Example: the coin change problem is greedy with standard US denominations (25, 10, 5, 1) but requires DP with arbitrary denominations (e.g., [1, 3, 4] -- greedy gives 4+1+1 = 3 coins for amount 6, but 3+3 = 2 coins is better).
Backtracking
Backtracking explores all possible solutions by building candidates incrementally and abandoning a candidate ("backtracking") as soon as it violates a constraint.
The Pattern
function backtrack(state):
if state is a complete solution:
record or return it
for each choice in available choices:
if choice is valid given current state:
make the choice (modify state)
backtrack(state)
undo the choice (restore state)
The key operations: choose, explore, unchoose. The "unchoose" step is what makes it backtracking rather than plain recursion.
Pruning
Backtracking is inherently exponential (it explores a tree of possibilities). Pruning skips branches that cannot lead to valid solutions, dramatically reducing the search space in practice.
Example: in N-queens, if placing a queen on row i creates a conflict, you skip all configurations that extend from that placement. Without pruning, N-queens is O(n!). With pruning, the practical search space is much smaller.
Classic Examples
Generating permutations: build each permutation by choosing one unused element at a time.

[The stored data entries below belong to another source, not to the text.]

import Summits.CriticalPhenomena.CardyFormulaZ2.Theorems.CardyComplexConeEdgePrecompactUFRSScreenedSummation
import Summits.CriticalPhenomena.CardyFormulaZ2.Theorems.CardyComplexConeEdgePrecompactUFRSEvents

/-!
# UFRS for one domain from its three pieces: arm domination by the certificate, decay of its branches
(line `qkz-strip-boundary-arm` of crux `CardyComplexCone.EdgePrecompact`, stmt-CriticalPhenomena-11387;
glue of the corrected road map for the uniform forward response stability "UFRS": module docstrings
of `…EdgePrecompactUFRSAnnulusCrossings.lean` (correction) and `…EdgePrecompactUFRSEvents.lean`
(vocabulary))

`ufrs_of_pieces` (registered sub-goal, PROVED): for a Dobrushin domain `D`, the UFRS clause at `D`
(verbatim the body of `stub_uniformForwardResponseStability` at `D`) follows from
* the corrected arm domination at `D` — every forward-response failure at a `2ρ`-deep ball of
  radius `ρ ≥ 4η`, shift `‖E.δ w‖ < η`, fine mesh, lies in `ufrsCert E w z (4η) (ρ/2)` for some
  collar point `z` (registered sub-goal `ufrs_armDomination2`, deterministic, general `D`);
* the decay of the FAR branch `P(∃ collar z, ω ∈ ufrsCertFar E w z (4η) (ρ/2)) ≤ ε`
  (`ufrs_screenedCollarDecay`, proved for rectangles as `ufrs_screenedCollarDecay_rect`);
* the decay of the MARKED ∪ NEAR branches (`ufrs_markedPointDecay`, `…_rect`),
by `ufrs_of_screenedArmDomination` with `A := ufrsCert`, `B := ∅`: the escape clause
`ρ/2 < 256 · 4η` of `ufrsCert` is switched off by `η₁ ≤ ρ/4096`, the rest is a union bound.
Consequently UFRS for axis-parallel rectangles (`ufrs_rect`) is exactly
`ufrs_armDomination2 + ufrs_screenedCollarDecay_rect + ufrs_markedPointDecay_rect`, and the
registered stub itself is `ufrs_armDomination2 + ufrs_screenedCollarDecay + ufrs_markedPointDecay`.

References: G. F. Lawler, O. Schramm, W. Werner, Electron. J. Probab. 7 (2002), Appendix A;
P. Nolin, Electron. J. Probab. 13 (2008), §4.
-/

namespace Summit.CriticalPhenomena.CardyFormulaZ2.Cruxes.EdgePrecompact.QkzStripBoundaryArm

open MeasureTheory Filter Set Metric
open scoped Topology BigOperators Pointwise
open Literature.Probability.LatticeModels Literature.Probability.Percolation
open Literature.Probability.RandomPlanarGeometry (DobrushinDomain)
open Summit.CriticalPhenomena.CardyFormulaZ2.Theses.CardyComplexCone

noncomputable section

/-- **UFRS at `D` from the three pieces at `D`** (PROVED glue, registered sub-goal `ufrs_of_pieces`):
arm domination by `ufrsCert`, decay of `ufrsCertFar` and of `ufrsCertMarked ∪ ufrsCertNear` give the
UFRS clause at `D`, by `ufrs_of_screenedArmDomination` with `A := ufrsCert`, `B := ∅`, a union bound,
and `η₁ ≤ ρ/4096` to switch the escape clause off. -/
theorem ufrs_of_pieces : ∀ (D : DobrushinDomain), (∀ (η : ℝ), 0 < η → ∃ δ₀ > (0:ℝ), ∀ E : DiscreteDobrushin, E.Ω = D.carrier → E.IsZdAdmissible → E.δ < δ₀ → ∀ (v w : Site 2) (ρ : ℝ), 4 * η ≤ ρ → 2 * ρ ≤ infDist (meshPoint E.δ v) D.carrierᶜ → ‖meshPoint E.δ w‖ < η → ∀ ω : BondConfig (Site 2), (¬ ∀ a a' : Site 2 × Fin 4, ((E.IsStartCorner a ∧ (shiftData E w).IsStartCorner a') ∨ (a = a' ∧ medialPoint E.δ (cSrc a) ∈ ball (meshPoint E.δ v) ρ ∧ medialPoint E.δ (cTgt a) ∉ ball (meshPoint E.δ v) ρ)) → ∀ n : ℕ, (∀ i < n, medialPoint E.δ (cTgt (cornerOrbit (E.bcBondConfig ω) a i)) ∉ ball (meshPoint E.δ v) ρ ∧ E.IsInnerFace (cFace (cornerOrbit (E.bcBondConfig ω) a (i + 1)))) → medialPoint E.δ (cTgt (cornerOrbit (E.bcBondConfig ω) a n)) ∈ ball (meshPoint E.δ v) ρ → ∃ n' : ℕ, (∀ i < n', medialPoint E.δ (cTgt (cornerOrbit ((shiftData E w).bcBondConfig ω) a' i)) ∉ ball (meshPoint E.δ v) ρ ∧ (shiftData E w).IsInnerFace (cFace (cornerOrbit ((shiftData E w).bcBondConfig ω) a' (i + 1)))) ∧ cornerOrbit ((shiftData E w).bcBondConfig ω) a' n' = cornerOrbit (E.bcBondConfig ω) a n ∧ ∑ i ∈ Finset.range n', turnOf ((shiftData E w).bcBondConfig ω) (cornerOrbit ((shiftData E w).bcBondConfig ω) a' i) = ∑ i ∈ Finset.range n, turnOf (E.bcBondConfig ω) (cornerOrbit (E.bcBondConfig ω) a i)) → (∃ z ∈ D.carrier, infDist z D.carrierᶜ < 3 * η ∧ ω ∈ ufrsCert E w z (4 * η) (ρ / 2)) ∨ ω ∈ (∅ : Set (BondConfig (Site 2)))) → (∀ ρ > (0:ℝ), ∀ ε > (0:ℝ), ∃ η₁ > (0:ℝ), ∀ η : ℝ, 0 < η → η < η₁ → ∃ δ₀ > (0:ℝ), ∀ E : DiscreteDobrushin, E.Ω = D.carrier → E.IsZdAdmissible → E.δ < δ₀ → ∀ w : Site 2, ‖meshPoint E.δ w‖ < η → (bondPercolation (zdGraph 2) half).real {ω : BondConfig (Site 2) | ∃ z ∈ D.carrier, infDist z D.carrierᶜ < 3 * η ∧ ω ∈ ufrsCertFar E w z (4 * η) (ρ / 2)} ≤ ε) → (∀ ρ > (0:ℝ), ∀ ε > (0:ℝ), ∃ η₁ > (0:ℝ), ∀ η : ℝ, 0 < η → η < η₁ → ∃ δ₀ > (0:ℝ), ∀ E : DiscreteDobrushin, E.Ω = D.carrier → E.IsZdAdmissible → E.δ < δ₀ → ∀ w : Site 2, ‖meshPoint E.δ w‖ < η → (bondPercolation (zdGraph 2) half).real {ω : BondConfig (Site 2) | ∃ z ∈ D.carrier, infDist z D.carrierᶜ < 3 * η ∧ ω ∈ ufrsCertMarked E w z (4 * η) (ρ / 2) ∪ ufrsCertNear E w z (4 * η) (ρ / 2)} ≤ ε) → ∀ (K : Set ℂ), IsCompact K → K ⊆ D.carrier → ∀ ρ > (0:ℝ), cthickening (2 * ρ) K ⊆ D.carrier → ∀ ε > (0:ℝ), ∃ η > (0:ℝ), ∃ δ₀ > (0:ℝ), ∀ E : DiscreteDobrushin, E.Ω = D.carrier → E.IsZdAdmissible → E.δ < δ₀ → ∀ v w : Site 2, meshPoint E.δ v ∈ K → ‖meshPoint E.δ w‖ < η → (bondPercolation (zdGraph 2) half).real {ω : BondConfig (Site 2) | ¬ ∀ a a' : Site 2 × Fin 4, ((E.IsStartCorner a ∧ (shiftData E w).IsStartCorner a') ∨ (a = a' ∧ medialPoint E.δ (cSrc a) ∈ ball (meshPoint E.δ v) ρ ∧ medialPoint E.δ (cTgt a) ∉ ball (meshPoint E.δ v) ρ)) → ∀ n : ℕ, (∀ i < n, medialPoint E.δ (cTgt (cornerOrbit (E.bcBondConfig ω) a i)) ∉ ball (meshPoint E.δ v) ρ ∧ E.IsInnerFace (cFace (cornerOrbit (E.bcBondConfig ω) a (i + 1)))) → medialPoint E.δ (cTgt (cornerOrbit (E.bcBondConfig ω) a n)) ∈ ball (meshPoint E.δ v) ρ → ∃ n' : ℕ, (∀ i < n', medialPoint E.δ (cTgt (cornerOrbit ((shiftData E w).bcBondConfig ω) a' i)) ∉ ball (meshPoint E.δ v) ρ ∧ (shiftData E w).IsInnerFace (cFace (cornerOrbit ((shiftData E w).bcBondConfig ω) a' (i + 1)))) ∧ cornerOrbit ((shiftData E w).bcBondConfig ω) a' n' = cornerOrbit (E.bcBondConfig ω) a n ∧ ∑ i ∈ Finset.range n', turnOf ((shiftData E w).bcBondConfig ω) (cornerOrbit ((shiftData E w).bcBondConfig ω) a' i) = ∑ i ∈ Finset.range n, turnOf (E.bcBondConfig ω) (cornerOrbit (E.bcBondConfig ω) a i)} ≤ ε := by
  intro D h1 h2 h3
  refine ufrs_of_screenedArmDomination D (fun E w z r R => ufrsCert E w z r R) (fun _ _ _ _ => (∅ : Set (BondConfig (Site 2)))) h1 ?_ ?_
  · intro ρ hρ ε hε
    obtain ⟨η₂, hη₂, hA⟩ := h2 ρ hρ (ε / 2) (by positivity)
    obtain ⟨η₃, hη₃, hB⟩ := h3 ρ hρ (ε / 2) (by positivity)
    refine ⟨min (min η₂ η₃) (ρ / 4096), lt_min (lt_min hη₂ hη₃) (by positivity), ?_⟩
    intro η hη0 hηlt
    have hη₂' : η < η₂ := lt_of_lt_of_le hηlt ((min_le_left _ _).trans (min_le_left _ _))
    have hη₃' : η < η₃ := lt_of_lt_of_le hηlt ((min_le_left _ _).trans (min_le_right _ _))
    have hηρ : η < ρ / 4096 := lt_of_lt_of_le hηlt (min_le_right _ _)
    obtain ⟨δ₂, hδ₂, hA'⟩ := hA η hη0 hη₂'
    obtain ⟨δ₃, hδ₃, hB'⟩ := hB η hη0 hη₃'
    refine ⟨min δ₂ δ₃, lt_min hδ₂ hδ₃, ?_⟩
    intro E hEΩ hE hEδ w hw
    have hEδ₂ : E.δ < δ₂ := lt_of_lt_of_le hEδ (min_le_left _ _)
    have hEδ₃ : E.δ < δ₃ := lt_of_lt_of_le hEδ (min_le_right _ _)
    have key := add_le_add (hA' E hEΩ hE hEδ₂ w hw) (hB' E hEΩ hE hEδ₃ w hw)
    refine le_trans ?_ (le_trans key (by linarith))
    refine le_trans (measureReal_mono ?_) (measureReal_union_le _ _)
    rintro ω ⟨z, hzD, hzc, hcert⟩
    rw [mem_ufrsCert_iff] at hcert
    rcases hcert with ((hesc | hfar) | hmk) | hnear
    · exfalso; linarith
    · exact Or.inl ⟨z, hzD, hzc, hfar⟩
    · exact Or.inr ⟨z, hzD, hzc, Or.inl hmk⟩
    · exact Or.inr ⟨z, hzD, hzc, Or.inr hnear⟩
  · intro ρ _ ε hε
    refine ⟨1, one_pos, fun η _ _ => ⟨1, one_pos, fun E _ _ _ w _ => ?_⟩⟩
    show (bondPercolation (zdGraph 2) half).real (∅ : Set (BondConfig (Site 2))) ≤ ε
    simp [hε.le]

end

end Summit.CriticalPhenomena.CardyFormulaZ2.Cruxes.EdgePrecompact.QkzStripBoundaryArm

Backtrack by unmarking the element as used.
Generating subsets: for each element, choose to include it or not. This generates all 2^n subsets.
N-queens: place queens row by row. At each row, try each column. If the placement conflicts with an existing queen (same column, same diagonal), skip it. Otherwise, recurse to the next row and backtrack.

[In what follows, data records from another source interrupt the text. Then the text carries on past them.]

import Summits.RiemannHypothesis.RiemannHypothesis.Theorems.WeilCombCombShapePositivityArchCoshSeries
import Summits.RiemannHypothesis.RiemannHypothesis.Theorems.WeilCombCombShapePositivityCoshMoments

/-!
# The off-diagonal archimedean entries from BELOW, window-uniformly:
# `Re W_∞(τ_x ψ_ε) ≥ −[Σ_{k<K} e^{−c_k x}(I₀ + (cosh(c_kε) − 1) m₂)² + 4 e^{−2√(2c_Kε)} e^{−2K(x−2ε)} g(x − 2ε)]`
# (STUB-PLAN `stub_windowCore`, helper B1, lower half; stub `stub_archEntryLower`)

Crux `WeilComb.CombShapePositivity` (item stmt-RiemannHypothesis-11229), line `Sketch`, STUB-PLAN `stub_windowCore` Phase B,
helper B1 (`arch_entry_bounds_window`, lower inequality). Notation: `φ₀(v) = expNegInvGlue (1 − v²)`, `ψ_ε = φ_ε ⋆ φ̃_ε`,
`W_∞ = weilArchTerm`, `g(t) = e^{t/2}/(2 sinh t) = Σ_k e^{−c_k t}`, `c_k = 2k + ½`, `I₀ = ∫φ₀`, `m₂ = ∫ φ₀(v) v² dv`,
`Φ(y) = ∫ φ₀(v) cosh(yv) dv`.

The landed exact series `−Re W_∞(τ_x ψ_ε) = Σ_k e^{−c_k x} Φ(c_kε)²` (`…ArchCoshSeries.stub_archEntryCoshSeries`) with the two
cosh-moment bounds of `…CoshMoments` — `Φ(y) ≤ I₀ + (cosh y − 1) m₂` (head, `k < K`) and `Φ(y) ≤ 2e^{y − √(2y)}` (tail, `k ≥ K`,
`e^{−c_k x}·4e^{2c_kε − 2√(2c_kε)} ≤ 4e^{−2√(2c_Kε)} e^{−c_k(x − 2ε)}`, the geometric tail `Σ_{k ≥ K} e^{−c_k t} ≤ g(t)` at
`t = x − 2ε > 0`) — give, for EVERY cut `K`:

`stub_archEntryLower` (registered on the crux):
`−(Σ_{k<K} e^{−c_k x}(I₀ + (cosh(c_kε) − 1) m₂)² + 4 e^{−2√(2c_Kε)} · g(x − 2ε)) ≤ Re W_∞(τ_x ψ_ε)` for `ε > 0`, `x > 2ε`.

(The factor `e^{−2K(x−2ε)} ≤ 1` of the sharper tail is dropped for a cleaner statement; with `c_Kε ≈ (log M)²` the tail is
`O(M^{−2.8}) g(x−2ε)`, harmless even at the extreme top entry `x − 2ε ≈ 1/(2M²)`, while the head is the `(C−1)(2ε/x)²/(2x)`-type
correction of the plan once `m₂/I₀ ≈ 0.13` is certified.) Together with `…ArchJensen.stub_archEntryJensen` this is B1.
-/

noncomputable section

-- the sub-problem path RiemannHypothesis/RiemannHypothesis duplicates a namespace (D-0017)
set_option linter.dupNamespace false

open scoped BigOperators
open MeasureTheory Set Finset

namespace Summit.RiemannHypothesis.RiemannHypothesis.Theorems.WeilCombArchEntryLower

open Literature.NumberTheory.LFunctions
open Summit.RiemannHypothesis.RiemannHypothesis.Theorems.WeilCombArchJensen (hasSum_archWeight)
open Summit.RiemannHypothesis.RiemannHypothesis.Theorems.WeilCombArchCoshSeries (stub_archEntryCoshSeries)
open Summit.RiemannHypothesis.RiemannHypothesis.Theorems.WeilCombCoshMoments
  (stub_coshMomentSmall stub_coshMomentEdge)

/-- The cosh-moment is non-negative. [folklore] -/
theorem coshMoment_nonneg (y : ℝ) : 0 ≤ ∫ v : ℝ, expNegInvGlue (1 - v ^ 2) * Real.cosh (y * v) :=
  integral_nonneg fun _ ↦ mul_nonneg (expNegInvGlue.nonneg _) (Real.cosh_pos _).le

/-- Head terms: `e^{−cx} Φ(cε)² ≤ e^{−cx} (I₀ + (cosh(cε) − 1) m₂)²`. [folklore] -/
theorem head_term_le (c ε x : ℝ) :
    Real.exp (-(c * x)) * (∫ v : ℝ, expNegInvGlue (1 - v ^ 2) * Real.cosh (c * ε * v)) ^ 2 ≤
      Real.exp (-(c * x)) * ((∫ v : ℝ, expNegInvGlue (1 - v ^ 2)) +
        (Real.cosh (c * ε) - 1) * ∫ v : ℝ, expNegInvGlue (1 - v ^ 2) * v ^ 2) ^ 2 := by
  refine mul_le_mul_of_nonneg_left ?_ (Real.exp_pos _).le
  exact pow_le_pow_left₀ (coshMoment_nonneg _) (stub_coshMomentSmall (c * ε)) 2

/-- Tail terms: for `0 ≤ c₀ ≤ c`, `0 ≤ ε`:
`e^{−cx} Φ(cε)² ≤ 4 e^{−2√(2c₀ε)} e^{−c(x − 2ε)}`. [folklore] -/
theorem tail_term_le {c c₀ ε : ℝ} (x : ℝ) (hc₀ : 0 ≤ c₀) (hc : c₀ ≤ c) (hε : 0 ≤ ε) :
    Real.exp (-(c * x)) * (∫ v : ℝ, expNegInvGlue (1 - v ^ 2) * Real.cosh (c * ε * v)) ^ 2 ≤
      4 * Real.exp (-(2 * Real.sqrt (2 * (c₀ * ε)))) * Real.exp (-(c * (x - 2 * ε))) := by
  have hy : 0 ≤ c * ε := mul_nonneg (hc₀.trans hc) hε
  have hΦ := stub_coshMomentEdge (c * ε) hy
  have hΦ0 := coshMoment_nonneg (c * ε)
  have hsq : (∫ v : ℝ, expNegInvGlue (1 - v ^ 2) * Real.cosh (c * ε * v)) ^ 2 ≤
      (2 * Real.exp (c * ε - Real.sqrt (2 * (c * ε)))) ^ 2 := pow_le_pow_left₀ hΦ0 hΦ 2
  have hsqrt : Real.sqrt (2 * (c₀ * ε)) ≤ Real.sqrt (2 * (c * ε)) :=
    Real.sqrt_le_sqrt (by nlinarith)
  calc Real.exp (-(c * x)) * (∫ v : ℝ, expNegInvGlue (1 - v ^ 2) * Real.cosh (c * ε * v)) ^ 2
      ≤ Real.exp (-(c * x)) * (2 * Real.exp (c * ε - Real.sqrt (2 * (c * ε)))) ^ 2 :=
        mul_le_mul_of_nonneg_left hsq (Real.exp_pos _).le
    _ = 4 * Real.exp (-(2 * Real.sqrt (2 * (c * ε)))) * Real.exp (-(c * (x - 2 * ε))) := by
        rw [mul_pow, ← Real.exp_nat_mul]
        have : Real.exp (-(c * x)) * Real.exp ((2 : ℕ) * (c * ε - Real.sqrt (2 * (c * ε)))) =
            Real.exp (-(2 * Real.sqrt (2 * (c * ε)))) * Real.exp (-(c * (x - 2 * ε))) := by
          rw [← Real.exp_add, ← Real.exp_add]; congr 1; push_cast; ring
        calc Real.exp (-(c * x)) * ((2 : ℝ) ^ 2 * Real.exp ((2 : ℕ) * (c * ε - Real.sqrt (2 * (c * ε)))))
            = 4 * (Real.exp (-(c * x)) * Real.exp ((2 : ℕ) * (c * ε - Real.sqrt (2 * (c * ε))))) := by ring
          _ = _ := by rw [this]; ring
    _ ≤ 4 * Real.exp (-(2 * Real.sqrt (2 * (c₀ * ε)))) * Real.exp (-(c * (x - 2 * ε))) := by
        gcongr

/-- **Stub `stub_archEntryLower` (B1, lower half; registered on crux stmt-RiemannHypothesis-11229).** For `ε > 0`, `x > 2ε` and
every cut `K`, the off-diagonal archimedean entry is bounded BELOW by the head of the cosh-moment series with the second-moment
bound plus the edge-decay tail:
`−(Σ_{k<K} e^{−c_k x}(I₀ + (cosh(c_kε) − 1) m₂)² + 4e^{−2√(2c_Kε)} · e^{(x−2ε)/2}/(2 sinh(x−2ε))) ≤ Re W_∞(τ_x ψ_ε)`,
`c_k = 2k + ½`, `I₀ = ∫φ₀`, `m₂ = ∫φ₀v²`. [folklore] -/
theorem stub_archEntryLower : ∀ ε : ℝ, 0 < ε → ∀ x : ℝ, 2 * ε < x → ∀ K : ℕ,
    -((∑ k ∈ Finset.range K, Real.exp (-((2 * (k : ℝ) + 1 / 2) * x)) *
        ((∫ v : ℝ, expNegInvGlue (1 - v ^ 2)) +
          (Real.cosh ((2 * (k : ℝ) + 1 / 2) * ε) - 1) * ∫ v : ℝ, expNegInvGlue (1 - v ^ 2) * v ^ 2) ^ 2) +
      4 * Real.exp (-(2 * Real.sqrt (2 * ((2 * (K : ℝ) + 1 / 2) * ε)))) *
        (Real.exp ((x - 2 * ε) / 2) / (2 * Real.sinh (x - 2 * ε)))) ≤
    (weilArchTerm (weilTranslate
        (weilConv (fun t : ℝ => (ε : ℂ)⁻¹ * ((expNegInvGlue (1 - (t / ε) ^ 2) : ℝ) : ℂ))
          (weilReflect (fun t : ℝ => (ε : ℂ)⁻¹ * ((expNegInvGlue (1 - (t / ε) ^ 2) : ℝ) : ℂ)))) x)).re := by
  intro ε hε x hx K
  have ht : 0 < x - 2 * ε := by linarith
  set c : ℕ → ℝ := fun k ↦ 2 * (k : ℝ) + 1 / 2 with hc
  have hc0 : ∀ k, 0 ≤ c k := fun k ↦ by rw [hc]; positivity
  have hcmono : ∀ k, K ≤ k → c K ≤ c k := fun k hk ↦ by
    simp only [hc]
    have : (K : ℝ) ≤ k := by exact_mod_cast hk
    linarith
  -- the series and its two bounds
  have hser := stub_archEntryCoshSeries ε hε x hx
  set a : ℕ → ℝ := fun k ↦ Real.exp (-(c k * x)) *
    (∫ v : ℝ, expNegInvGlue (1 - v ^ 2) * Real.cosh (c k * ε * v)) ^ 2 with ha
  set head : ℕ → ℝ := fun k ↦ Real.exp (-(c k * x)) *
    ((∫ v : ℝ, expNegInvGlue (1 - v ^ 2)) +
      (Real.cosh (c k * ε) - 1) * ∫ v : ℝ, expNegInvGlue (1 - v ^ 2) * v ^ 2) ^ 2 with hhead
  set C : ℝ := 4 * Real.exp (-(2 * Real.sqrt (2 * (c K * ε)))) with hC
  set tail : ℕ → ℝ := fun k ↦ C * Real.exp (-(c k * (x - 2 * ε))) with htail
  set b : ℕ → ℝ := fun k ↦ if k < K then head k else tail k with hb
  have hab : ∀ k, a k ≤ b k := by
    intro k
    by_cases hk : k < K
    · simp only [hb, if_pos hk, ha, hhead]
      exact head_term_le (c k) ε x
    · simp only [hb, if_neg hk, ha, htail, hC]
      have := tail_term_le (c := c k) (c₀ := c K) x (hc0 K) (hcmono k (not_lt.1 hk)) hε.le
      linarith
  -- `b = f + tail` with `f` finitely supported
  have htailsum : HasSum tail (C * (Real.exp ((x - 2 * ε) / 2) / (2 * Real.sinh (x - 2 * ε)))) := by
    have h := (hasSum_archWeight ht).mul_left C
    refine h.congr_fun fun k ↦ ?_
    simp only [htail, hc]
  set f : ℕ → ℝ := fun k ↦ if k < K then head k - tail k else 0 with hf
  have hfsum : HasSum f (∑ k ∈ Finset.range K, (head k - tail k)) := by
    have h : HasSum f (∑ k ∈ Finset.range K, f k) :=
      hasSum_sum_of_ne_finset_zero (fun k hk ↦ by
        simp only [hf]
        rw [if_neg (by simpa using hk)])
    have hs : ∑ k ∈ Finset.range K, f k = ∑ k ∈ Finset.range K, (head k - tail k) :=
      Finset.sum_congr rfl fun k hk ↦ by
        simp only [hf]
        rw [if_pos (Finset.mem_range.1 hk)]
    rwa [hs] at h
  have hbsum : HasSum b (∑ k ∈ Finset.range K, (head k - tail k) +
      C * (Real.exp ((x - 2 * ε) / 2) / (2 * Real.sinh (x - 2 * ε)))) := by
    have h := hfsum.add htailsum
    refine h.congr_fun fun k ↦ ?_
    show b k = f k + tail k
    simp only [hf, hb]
    split_ifs <;> ring
  -- compare the two series
  have h1 : -(weilArchTerm (weilTranslate
        (weilConv (fun t : ℝ => (ε : ℂ)⁻¹ * ((expNegInvGlue (1 - (t / ε) ^ 2) : ℝ) : ℂ))
          (weilReflect (fun t : ℝ => (ε : ℂ)⁻¹ * ((expNegInvGlue (1 - (t / ε) ^ 2) : ℝ) : ℂ)))) x)).re ≤
      ∑ k ∈ Finset.range K, (head k - tail k) +
        C * (Real.exp ((x - 2 * ε) / 2) / (2 * Real.sinh (x - 2 * ε))) :=
    hasSum_le hab hser hbsum
  have h2 : ∑ k ∈ Finset.range K, (head k - tail k) ≤ ∑ k ∈ Finset.range K, head k :=
    Finset.sum_le_sum fun k _ ↦ by
      have : 0 ≤ tail k := by simp only [htail, hC]; positivity
      linarith
  simp only [hhead, hC, hc] at h1 h2
  linarith

end Summit.RiemannHypothesis.RiemannHypothesis.Theorems.WeilCombArchEntryLower


end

Sudoku solver: fill cells one at a time. For each empty cell, try digits 1-9. If a digit violates row, column, or box constraints, skip it. Otherwise, place it and recurse. Backtrack if no digit works.
Backtracking vs Brute Force
Brute force generates all candidates and checks each one. Backtracking generates candidates incrementally and abandons bad ones early. The distinction is pruning: backtracking avoids exploring subtrees that cannot produce valid solutions.
Backtracking Complexity
Without pruning, backtracking on n choices with branching factor b has O(b^n) time. Pruning reduces this in practice but does not change the worst case. Backtracking problems are typically NP-hard (no known polynomial-time solution), and the exponential cost is inherent.
Recognizing the Strategy
| Signal in the problem | Strategy |
|---|---|
| "Maximize/minimize" with a simple rule that never needs revisiting | Greedy |
| "Find all" permutations, subsets, or configurations | Backtracking |
| "Find the optimal" and greedy fails on counterexamples | Dynamic programming |
| Constraint satisfaction (Sudoku, N-queens) | Backtracking |
| Interval scheduling, activity selection | Greedy |
Key Takeaways
- Greedy makes the locally optimal choice at each step. It works when the problem has both the greedy choice property and optimal substructure.
- Greedy is fast (often O(n log n)). If you cannot prove the greedy choice is safe, you need DP.
- Backtracking explores all candidates incrementally, abandoning (pruning) branches that violate constraints.
- Backtracking is exponential but pruning makes it practical for many constraint satisfaction and enumeration problems.
- Greedy decides once per step. Backtracking tries everything and undoes. DP tries everything and remembers.